Humanistic psychologists try to see people’s lives as those people would see
them. They tend to have an optimistic perspective on human nature. They focus on the
ability of human beings to think consciously and rationally, to control their
biological urges, and to achieve their full potential. In the humanistic view,
people are responsible for their lives and actions and have the freedom and will to
change their attitudes and behavior.
Two psychologists, Abraham Maslow and Carl Rogers, became well known for their
humanistic theories.
Abraham Maslow’s Theory
The highest rung on Abraham Maslow’s ladder of human
motives is the need for self-actualization. Maslow said that
human beings strive for self-actualization, or realization of their full
potential, once they have satisfied their more basic needs. Maslow’s
hierarchy of needs theory is described on page 247.
Maslow also provided his own account of the healthy human personality.

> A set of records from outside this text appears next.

import Mathlib
import HarnessLib
import Summits.Ventures.LatticeQCDFlow.Exactness.GroupMetropolisLinkErgodic
import Summits.Ventures.LatticeQCDFlow.Exactness.LeapfrogHMCDoeblin

/-!
# Boxes around a configuration: walk minorants are product Haar on a box, a ball sits in every box, and the Gibbs law of a pinched weight is comparable to product Haar

HONEST FRAMING: exact (Metropolis-corrected) sampling algorithms for lattice gauge theory;
figures of merit are autocorrelation/cost numbers at stated couplings and volumes; no
continuum-physics claim.

Venture `LatticeQCDFlow` (cell pub-lqcd), topic `Exactness`, FANOUT row 9 (eng-latcore; a leaf of the
'update + over-relaxation' composite line — HOME/eng-latcore/lean-sources/gen21/README.md — used by
`ExactStepBoxMinorised.lean`).  NEW WORK of the cell over the tree (`SymmetricMetropolis.lean` /
`ConnectedGroupKickCovering.lean`: `mulWalk`, `mulWalk_apply`, `smul_mulWalk_le`; `GroupMetropolisLinkErgodic.lean`:
`gibbsProbability`; `LeapfrogHMCDoeblin.lean`: `smul_pi_le_pi`) and Mathlib (`Measure.restrict_pi_pi`, right
invariance of product measures, `nhdsSet_diagonal_eq_uniformity`).  Nothing is cited as a fact; no number is claimed.

* §1 `mulWalk_pi_restrict_box` — `mulWalk ((⊗μ)|_{Π V'}) U = (⊗μ)|_{ {W : W_j U_j⁻¹ ∈ V'} }` (right invariance);
  **`smul_restrict_box_le_mulWalk_pi`** — `c_j • μ|_{V'} ≤ ρ_j` for every link gives
  `(∏ c_j) • (⊗μ)|_{box(U)} ≤ mulWalk (⊗ρ) U`.
* §2 `gibbsProbability_le_smul`, `smul_le_gibbsProbability` (the Gibbs law of a weight pinched `m ≤ w ≤ M` against
  the reference measure).
* §3 **`exists_ball_subset_box`** — on a compact group with a compatible pseudo-metric (and the sup pseudo-metric on
  `ι → G`), for an open `V' ∋ 1` some radius `r > 0` has `B(U, r) ⊆ box(U)` for EVERY `U` (the uniformity of a
  compact space is the neighbourhood filter of the diagonal).

NOT CLAIMED: any quantitative constant.
-/

noncomputable section

namespace Summit.Ventures.LatticeQCDFlow.Exactness

open MeasureTheory Measure Metric Set Filter Topology Function ProbabilityTheory ProbabilityTheory.Kernel
open Literature.MathematicalPhysics.QuantumFieldTheory (haarProbability)
open scoped ENNReal Uniformity

/-! ## §1 Boxes around a configuration -/

section Box

variable {ι : Type*} [Fintype ι] {G : Type*} [Group G] [MeasurableSpace G] [MeasurableMul₂ G]
  {μH : Measure G} [SigmaFinite μH] [μH.IsMulRightInvariant]

/-- **The walk with the boxed product law is the product law on the box around the start**:
`mulWalk ((⊗μ)|_{Π V'}) U = (⊗μ)|_{ {W : ∀ j, W_j U_j⁻¹ ∈ V'} }` (right invariance of `⊗μ`). -/
theorem mulWalk_pi_restrict_box (V' : Set G) (U : ι → G) :
    mulWalk ((Measure.pi fun _ : ι => μH).restrict (Set.pi univ fun _ => V')) U =
      (Measure.pi fun _ : ι => μH).restrict {W | ∀ j, W j * (U j)⁻¹ ∈ V'} := by
  refine Measure.ext fun E hE => ?_
  have hbox : (fun X : ι → G => X * U) ⁻¹' {W | ∀ j, W j * (U j)⁻¹ ∈ V'} = Set.pi univ fun _ => V' := by
    ext X
    simp only [mem_preimage, mem_setOf_eq, Pi.mul_apply, mul_inv_cancel_right, mem_univ_pi]
  rw [mulWalk_apply, Measure.map_apply (measurable_mul_const U) hE, Measure.restrict_apply (measurable_mul_const U hE),
    Measure.restrict_apply hE, ← measure_preimage_mul_right (Measure.pi fun _ : ι => μH) U (E ∩ _), preimage_inter, hbox]

/-- **Coordinatewise minorants near `1` give product Haar on the box**: if `c_j • μ|_{V'} ≤ ρ_j` for every
link `j`, then `(∏ c_j) • (⊗μ)|_{box(U)} ≤ mulWalk (⊗ρ) U` for every `U`. -/
theorem smul_restrict_box_le_mulWalk_pi {ρ : ι → Measure G} [∀ j, SigmaFinite (ρ j)] {c : ι → ℝ≥0∞}
    {V' : Set G} (h : ∀ j, c j • μH.restrict V' ≤ ρ j) (U : ι → G) :
    (∏ j, c j) • (Measure.pi fun _ : ι => μH).restrict {W | ∀ j, W j * (U j)⁻¹ ∈ V'} ≤ mulWalk (Measure.pi ρ) U := by
  classical
  have hpi : (∏ j, c j) • (Measure.pi fun _ : ι => μH).restrict (Set.pi univ fun _ => V') ≤ Measure.pi ρ := by
    rw [Measure.restrict_pi_pi]
    exact smul_pi_le_pi h
  rw [← mulWalk_pi_restrict_box]
  exact smul_mulWalk_le hpi U

end Box

/-! ## §2 The Gibbs law of a pinched weight is comparable to the reference measure -/

section Gibbs

variable {Ω : Type*} [MeasurableSpace Ω] (μ : Measure Ω) {p : Ω → ℝ} {m M : ℝ}

/-- The Gibbs law of a weight `≤ M` is below `(Z⁻¹ M) ·` the reference measure. -/
theorem gibbsProbability_le_smul (hpM : ∀ x, p x ≤ M) :
    gibbsProbability μ p ≤ (((μ.withDensity fun x => ENNReal.ofReal (p x)) univ)⁻¹ * ENNReal.ofReal M) • μ := by
  rw [gibbsProbability, ← smul_smul]
  refine Measure.le_iff'.2 fun E => ?_
  simp only [Measure.smul_apply, smul_eq_mul]
  refine mul_le_mul' le_rfl ?_
  calc (μ.withDensity fun x => ENNReal.ofReal (p x)) E
      ≤ (μ.withDensity fun _ => ENNReal.ofReal M) E :=
        withDensity_mono (Eventually.of_forall fun x => ENNReal.ofReal_le_ofReal (hpM x)) E
    _ = ENNReal.ofReal M * μ E := by rw [withDensity_const, Measure.smul_apply, smul_eq_mul]

/-- The Gibbs law of a weight `≥ m` is above `(Z⁻¹ m) ·` the reference measure. -/
theorem smul_le_gibbsProbability (hpm : ∀ x, m ≤ p x) :
    (((μ.withDensity fun x => ENNReal.ofReal (p x)) univ)⁻¹ * ENNReal.ofReal m) • μ ≤ gibbsProbability μ p := by
  rw [gibbsProbability, ← smul_smul]
  refine Measure.le_iff'.2 fun E => ?_
  simp only [Measure.smul_apply, smul_eq_mul]
  refine mul_le_mul' le_rfl ?_
  calc ENNReal.ofReal m * μ E = (μ.withDensity fun _ => ENNReal.ofReal m) E := by
        rw [withDensity_const, Measure.smul_apply, smul_eq_mul]
    _ ≤ (μ.withDensity fun x => ENNReal.ofReal (p x)) E :=
        withDensity_mono (Eventually.of_forall fun x => ENNReal.ofReal_le_ofReal (hpm x)) E

end Gibbs

/-! ## §3 A ball sits in every box -/

section Spread

variable {ι : Type*} [Fintype ι] {G : Type*} [TopologicalSpace G] [Group G] [IsTopologicalGroup G]
  [CompactSpace G]

/-- **A ball sits in the box, uniformly**: for a compatible pseudo-metric on `G` (and the sup pseudo-metric
on `ι → G`) and an open `V' ∋ 1` there is `r > 0` with `B(U, r) ⊆ {W : ∀ j, W_j U_j⁻¹ ∈ V'}` for EVERY
`U` — the uniformity of the compact group is the neighbourhood filter of the diagonal, and
`{(g, u) : g u⁻¹ ∈ V'}` is an open set containing it. -/
theorem exists_ball_subset_box [PseudoMetricSpace G]
    (htop : (inferInstance : PseudoMetricSpace G).toUniformSpace.toTopologicalSpace = ‹TopologicalSpace G›)
    {V' : Set G} (hV'o : IsOpen V') (hV'1 : (1 : G) ∈ V') :
    ∃ r : ℝ, 0 < r ∧ ∀ U W : ι → G, W ∈ ball U r → ∀ j, W j * (U j)⁻¹ ∈ V' := by
  subst htop
  have hO : {p : G × G | p.1 * p.2⁻¹ ∈ V'} ∈ 𝓤 G := by
    rw [← nhdsSet_diagonal_eq_uniformity]
    refine (hV'o.preimage (continuous_fst.mul continuous_snd.inv)).mem_nhdsSet.2 ?_
    rintro ⟨g, u⟩ hgu
    rw [mem_diagonal_iff] at hgu
    simp only at hgu
    subst hgu
    show g * g⁻¹ ∈ V'
    rwa [mul_inv_cancel]
  obtain ⟨r, hr, hball⟩ := Metric.mem_uniformity_dist.1 hO
  refine ⟨r, hr, fun U W hWU j => ?_⟩
  exact hball ((dist_le_pi_dist W U j).trans_lt (mem_ball.1 hWU))

end Spread

end Summit.Ventures.LatticeQCDFlow.Exactness
/-- **ONE CLASS IN THE FIBRE OF `X₆^{(2)} → X₆⁺` EXACTLY AT THE `Z(3)`- AND `Z(6)`-POINTS**: `[ρ(μ)τ]₂ = [τ]₂ ⟺
ρ(μ)τ ∼_{Γ₆} τ` or `ρ(w₂)ρ(μ)τ ∼_{Γ₆} τ ⟺ τ ∈ Pt(3) ∪ Pt(6)` — on `Z(t)` the cover `X₆^{(2)} → X₆⁺` ramifies exactly over
the images of the fixed points of the two OTHER involutions. [cite: BayerTravesa2007, §7 p. 332 («`P₀` is an elliptic point for `X₆^{(6)}` and `X₆⁺`, but it is not elliptic for `X₆`, `X₆^{(2)}` and `X₆^{(3)}`») and Table 9] [cite: Ogg1983RealPoints, §2 pp. 283–284] -/
theorem card_plusFibre_atkinLehnerQuotientTwo_eq_one_iff {t : ℤ} (p : {τ : ℂ // 0 < τ.im ∧ ∃ x : ℍ[ℚ,((-1 : ℤ) : ℚ),((3 : ℤ) : ℚ)],
        x ∈ order (-1) 3 ∧ x.re = 0 ∧ (x * star x).re = t ∧ moebius (rho (-1) 3 (by norm_num) (castQ (-1) 3 x)) τ = τ}) :
    Nat.card {b : (Quot (fun p q : {τ : ℂ // 0 < τ.im ∧ ∃ x : ℍ[ℚ,((-1 : ℤ) : ℚ),((3 : ℤ) : ℚ)],
        x ∈ order (-1) 3 ∧ x.re = 0 ∧ (x * star x).re = t ∧ moebius (rho (-1) 3 (by norm_num) (castQ (-1) 3 x)) τ = τ} ↦
      ∃ g : ℍ[ℚ,((-1 : ℤ) : ℚ),((3 : ℤ) : ℚ)], g ≠ 0 ∧
        (∀ a : ℍ[ℚ,((-1 : ℤ) : ℚ),((3 : ℤ) : ℚ)], (a ∈ order (-1) 3 ∨ a - ⟨1/2, 1/2, 1/2, -1/2⟩ ∈ order (-1) 3) →
          ∃ b : ℍ[ℚ,((-1 : ℤ) : ℚ),((3 : ℤ) : ℚ)], (b ∈ order (-1) 3 ∨ b - ⟨1/2, 1/2, 1/2, -1/2⟩ ∈ order (-1) 3) ∧
            g * a = b * g) ∧
        0 < (g * star g).re ∧ (∃ s : ℚ, (g * star g).re = s ^ 2 ∨ (g * star g).re = 2 * s ^ 2) ∧
        moebius (rho (-1) 3 (by norm_num) (castQ (-1) 3 g)) p.1 = q.1)) //
      Quot.factor (fun p q : {τ : ℂ // 0 < τ.im ∧ ∃ x : ℍ[ℚ,((-1 : ℤ) : ℚ),((3 : ℤ) : ℚ)],
        x ∈ order (-1) 3 ∧ x.re = 0 ∧ (x * star x).re = t ∧ moebius (rho (-1) 3 (by norm_num) (castQ (-1) 3 x)) τ = τ} ↦
      ∃ g : ℍ[ℚ,((-1 : ℤ) : ℚ),((3 : ℤ) : ℚ)], g ≠ 0 ∧
        (∀ a : ℍ[ℚ,((-1 : ℤ) : ℚ),((3 : ℤ) : ℚ)], (a ∈ order (-1) 3 ∨ a - ⟨1/2, 1/2, 1/2, -1/2⟩ ∈ order (-1) 3) →
          ∃ b : ℍ[ℚ,((-1 : ℤ) : ℚ),((3 : ℤ) : ℚ)], (b ∈ order (-1) 3 ∨ b - ⟨1/2, 1/2, 1/2, -1/2⟩ ∈ order (-1) 3) ∧
            g * a = b * g) ∧
        0 < (g * star g).re ∧ (∃ s : ℚ, (g * star g).re = s ^ 2 ∨ (g * star g).re = 2 * s ^ 2) ∧
        moebius (rho (-1) 3 (by norm_num) (castQ (-1) 3 g)) p.1 = q.1)
      (fun p q : {τ : ℂ // 0 < τ.im ∧ ∃ x : ℍ[ℚ,((-1 : ℤ) : ℚ),((3 : ℤ) : ℚ)],
        x ∈ order (-1) 3 ∧ x.re = 0 ∧ (x * star x).re = t ∧ moebius (rho (-1) 3 (by norm_num) (castQ (-1) 3 x)) τ = τ} ↦
      ∃ g : ℍ[ℚ,((-1 : ℤ) : ℚ),((3 : ℤ) : ℚ)], g ≠ 0 ∧
        (∀ a : ℍ[ℚ,((-1 : ℤ) : ℚ),((3 : ℤ) : ℚ)], (a ∈ order (-1) 3 ∨ a - ⟨1/2, 1/2, 1/2, -1/2⟩ ∈ order (-1) 3) →
          ∃ b : ℍ[ℚ,((-1 : ℤ) : ℚ),((3 : ℤ) : ℚ)], (b ∈ order (-1) 3 ∨ b - ⟨1/2, 1/2, 1/2, -1/2⟩ ∈ order (-1) 3) ∧
            g * a = b * g) ∧
        0 < (g * star g).re ∧ moebius (rho (-1) 3 (by norm_num) (castQ (-1) 3 g)) p.1 = q.1)
      (specialPointsPlus_rel_of_atkinLehnerQuotient_rel t 2) b = Quot.mk _ p} = 1 ↔
    ((∃ y : ℍ[ℚ,((-1 : ℤ) : ℚ),((3 : ℤ) : ℚ)], y ∈ order (-1) 3 ∧ y.re = 0 ∧ (y * star y).re = 3 ∧
        moebius (rho (-1) 3 (by norm_num) (castQ (-1) 3 y)) p.1 = p.1) ∨
      (∃ y : ℍ[ℚ,((-1 : ℤ) : ℚ),((3 : ℤ) : ℚ)], y ∈ order (-1) 3 ∧ y.re = 0 ∧ (y * star y).re = 6 ∧
        moebius (rho (-1) 3 (by norm_num) (castQ (-1) 3 y)) p.1 = p.1)) := by
  have hF : ∀ b : (Quot (fun p q : {τ : ℂ // 0 < τ.im ∧ ∃ x : ℍ[ℚ,((-1 : ℤ) : ℚ),((3 : ℤ) : ℚ)],
        x ∈ order (-1) 3 ∧ x.re = 0 ∧ (x * star x).re = t ∧ moebius (rho (-1) 3 (by norm_num) (castQ (-1) 3 x)) τ = τ} ↦
      ∃ g : ℍ[ℚ,((-1 : ℤ) : ℚ),((3 : ℤ) : ℚ)], g ≠ 0 ∧
        (∀ a : ℍ[ℚ,((-1 : ℤ) : ℚ),((3 : ℤ) : ℚ)], (a ∈ order (-1) 3 ∨ a - ⟨1/2, 1/2, 1/2, -1/2⟩ ∈ order (-1) 3) →
          ∃ b : ℍ[ℚ,((-1 : ℤ) : ℚ),((3 : ℤ) : ℚ)], (b ∈ order (-1) 3 ∨ b - ⟨1/2, 1/2, 1/2, -1/2⟩ ∈ order (-1) 3) ∧
            g * a = b * g) ∧
        0 < (g * star g).re ∧ (∃ s : ℚ, (g * star g).re = s ^ 2 ∨ (g * star g).re = 2 * s ^ 2) ∧
        moebius (rho (-1) 3 (by norm_num) (castQ (-1) 3 g)) p.1 = q.1)),
      Quot.factor (fun p q : {τ : ℂ // 0 < τ.im ∧ ∃ x : ℍ[ℚ,((-1 : ℤ) : ℚ),((3 : ℤ) : ℚ)],
        x ∈ order (-1) 3 ∧ x.re = 0 ∧ (x * star x).re = t ∧ moebius (rho (-1) 3 (by norm_num) (castQ (-1) 3 x)) τ = τ} ↦
      ∃ g : ℍ[ℚ,((-1 : ℤ) : ℚ),((3 : ℤ) : ℚ)], g ≠ 0 ∧
        (∀ a : ℍ[ℚ,((-1 : ℤ) : ℚ),((3 : ℤ) : ℚ)], (a ∈ order (-1) 3 ∨ a - ⟨1/2, 1/2, 1/2, -1/2⟩ ∈ order (-1) 3) →
          ∃ b : ℍ[ℚ,((-1 : ℤ) : ℚ),((3 : ℤ) : ℚ)], (b ∈ order (-1) 3 ∨ b - ⟨1/2, 1/2, 1/2, -1/2⟩ ∈ order (-1) 3) ∧
            g * a = b * g) ∧
        0 < (g * star g).re ∧ (∃ s : ℚ, (g * star g).re = s ^ 2 ∨ (g * star g).re = 2 * s ^ 2) ∧
        moebius (rho (-1) 3 (by norm_num) (castQ (-1) 3 g)) p.1 = q.1)
      (fun p q : {τ : ℂ // 0 < τ.im ∧ ∃ x : ℍ[ℚ,((-1 : ℤ) : ℚ),((3 : ℤ) : ℚ)],
        x ∈ order (-1) 3 ∧ x.re = 0 ∧ (x * star x).re = t ∧ moebius (rho (-1) 3 (by norm_num) (castQ (-1) 3 x)) τ = τ} ↦
      ∃ g : ℍ[ℚ,((-1 : ℤ) : ℚ),((3 : ℤ) : ℚ)], g ≠ 0 ∧
        (∀ a : ℍ[ℚ,((-1 : ℤ) : ℚ),((3 : ℤ) : ℚ)], (a ∈ order (-1) 3 ∨ a - ⟨1/2, 1/2, 1/2, -1/2⟩ ∈ order (-1) 3) →
          ∃ b : ℍ[ℚ,((-1 : ℤ) : ℚ),((3 : ℤ) : ℚ)], (b ∈ order (-1) 3 ∨ b - ⟨1/2, 1/2, 1/2, -1/2⟩ ∈ order (-1) 3) ∧
            g * a = b * g) ∧
        0 < (g * star g).re ∧ moebius (rho (-1) 3 (by norm_num) (castQ (-1) 3 g)) p.1 = q.1)
      (specialPointsPlus_rel_of_atkinLehnerQuotient_rel t 2) b = Quot.mk _ p ↔
      (b = Quot.mk _ p ∨ b = Quot.mk _ (⟨moebius (rho (-1) 3 (by norm_num) (castQ (-1) 3 (⟨3, 0, 1, 1⟩ : ℍ[ℚ,((-1 : ℤ) : ℚ),((3 : ℤ) : ℚ)]))) p.1, moebius_mu_mem_specialPoints p.2.1 p.2.2⟩ : {τ : ℂ // 0 < τ.im ∧ ∃ x : ℍ[ℚ,((-1 : ℤ) : ℚ),((3 : ℤ) : ℚ)],
        x ∈ order (-1) 3 ∧ x.re = 0 ∧ (x * star x).re = t ∧ moebius (rho (-1) 3 (by norm_num) (castQ (-1) 3 x)) τ = τ})) := by
    intro b
    induction b using Quot.ind with
    | _ p' => exact factorPlus_mk_eq_mk_iff_atkinLehnerQuotientTwo p' p
  rw [(card_eq_one_iff_of_iff_eq_or_eq₂₂ hF).1, atkinLehnerQuotient_mk_eq_iff, atkinLehnerQuotientTwo_rel_iff,
    ← normOne_moebius_mu_fixed_iff p.2.1, ← normOne_moebius_w2_mu_fixed_iff p.2.1]
  constructor
  · rintro ⟨v, hv, hv1, h | h⟩
    · exact Or.inl ⟨v, hv, hv1, h⟩
    · exact Or.inr ⟨v, hv, hv1, h⟩
  · rintro (⟨v, hv, hv1, h⟩ | ⟨v, hv, hv1, h⟩)
    · exact ⟨v, hv, hv1, Or.inl h⟩
    · exact ⟨v, hv, hv1, Or.inr h⟩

Psychodynamic theories tend to be based on clinical case studies and therefore
lack accounts of healthy personalities. To come up with his account, Maslow
studied exceptional historical figures, such as Abraham Lincoln and Eleanor
Roosevelt, as well as some of his own contemporaries whom he thought had
exceptionally good mental health.
Maslow described several characteristics that self-actualizing people
share:
Carl Rogers’s Person-Centered Theory
Carl Rogers, another humanistic psychologist, proposed a
theory called the person-centered theory. Like Freud, Rogers drew
on clinical case studies to come up with his theory. He also drew from the ideas
of Maslow and others. In Rogers’s view, the self-concept is the
most important feature of personality, and it includes all the thoughts,
feelings, and beliefs people have about themselves. Rogers believed that people
are aware of their self-concepts.
Congruence and Incongruence
Rogers said that people’s self-concepts often do not exactly
match reality. For example, a person may consider himself to be very
honest but often lies to his boss about why he is late to work. Rogers
used the term incongruence to refer to the discrepancy
between the self-concept and reality. Congruence, on the
other hand, is a fairly accurate match between the self-concept and
reality.
According to Rogers, parents promote incongruence if they give their
children conditional love. If a parent accepts a child only when the child
behaves a particular way, the child is likely to block out experiences that
are considered unacceptable. On the other hand, if the parent shows
unconditional love, the child can develop congruence. Adults whose parents
provided conditional love would continue in adulthood to distort their
experiences in order to feel accepted.
Results of Incongruence
Rogers thought that people experience anxiety when their self-concepts
are threatened. To protect themselves from anxiety, people distort their
experiences so that they can hold on to their self-concept. People who have
a high degree of incongruence are likely to feel very anxious because
reality continually threatens their self-concepts.
Criticisms of Humanistic Theories
Humanistic theories have had a significant influence on psychology as well
as pop culture. Many psychologists now accept the idea that when it comes to
personality, people’s subjective experiences have more weight than objective
reality. Humanistic psychologists’ focus on healthy people, rather than troubled
people, has also been a particularly useful contribution.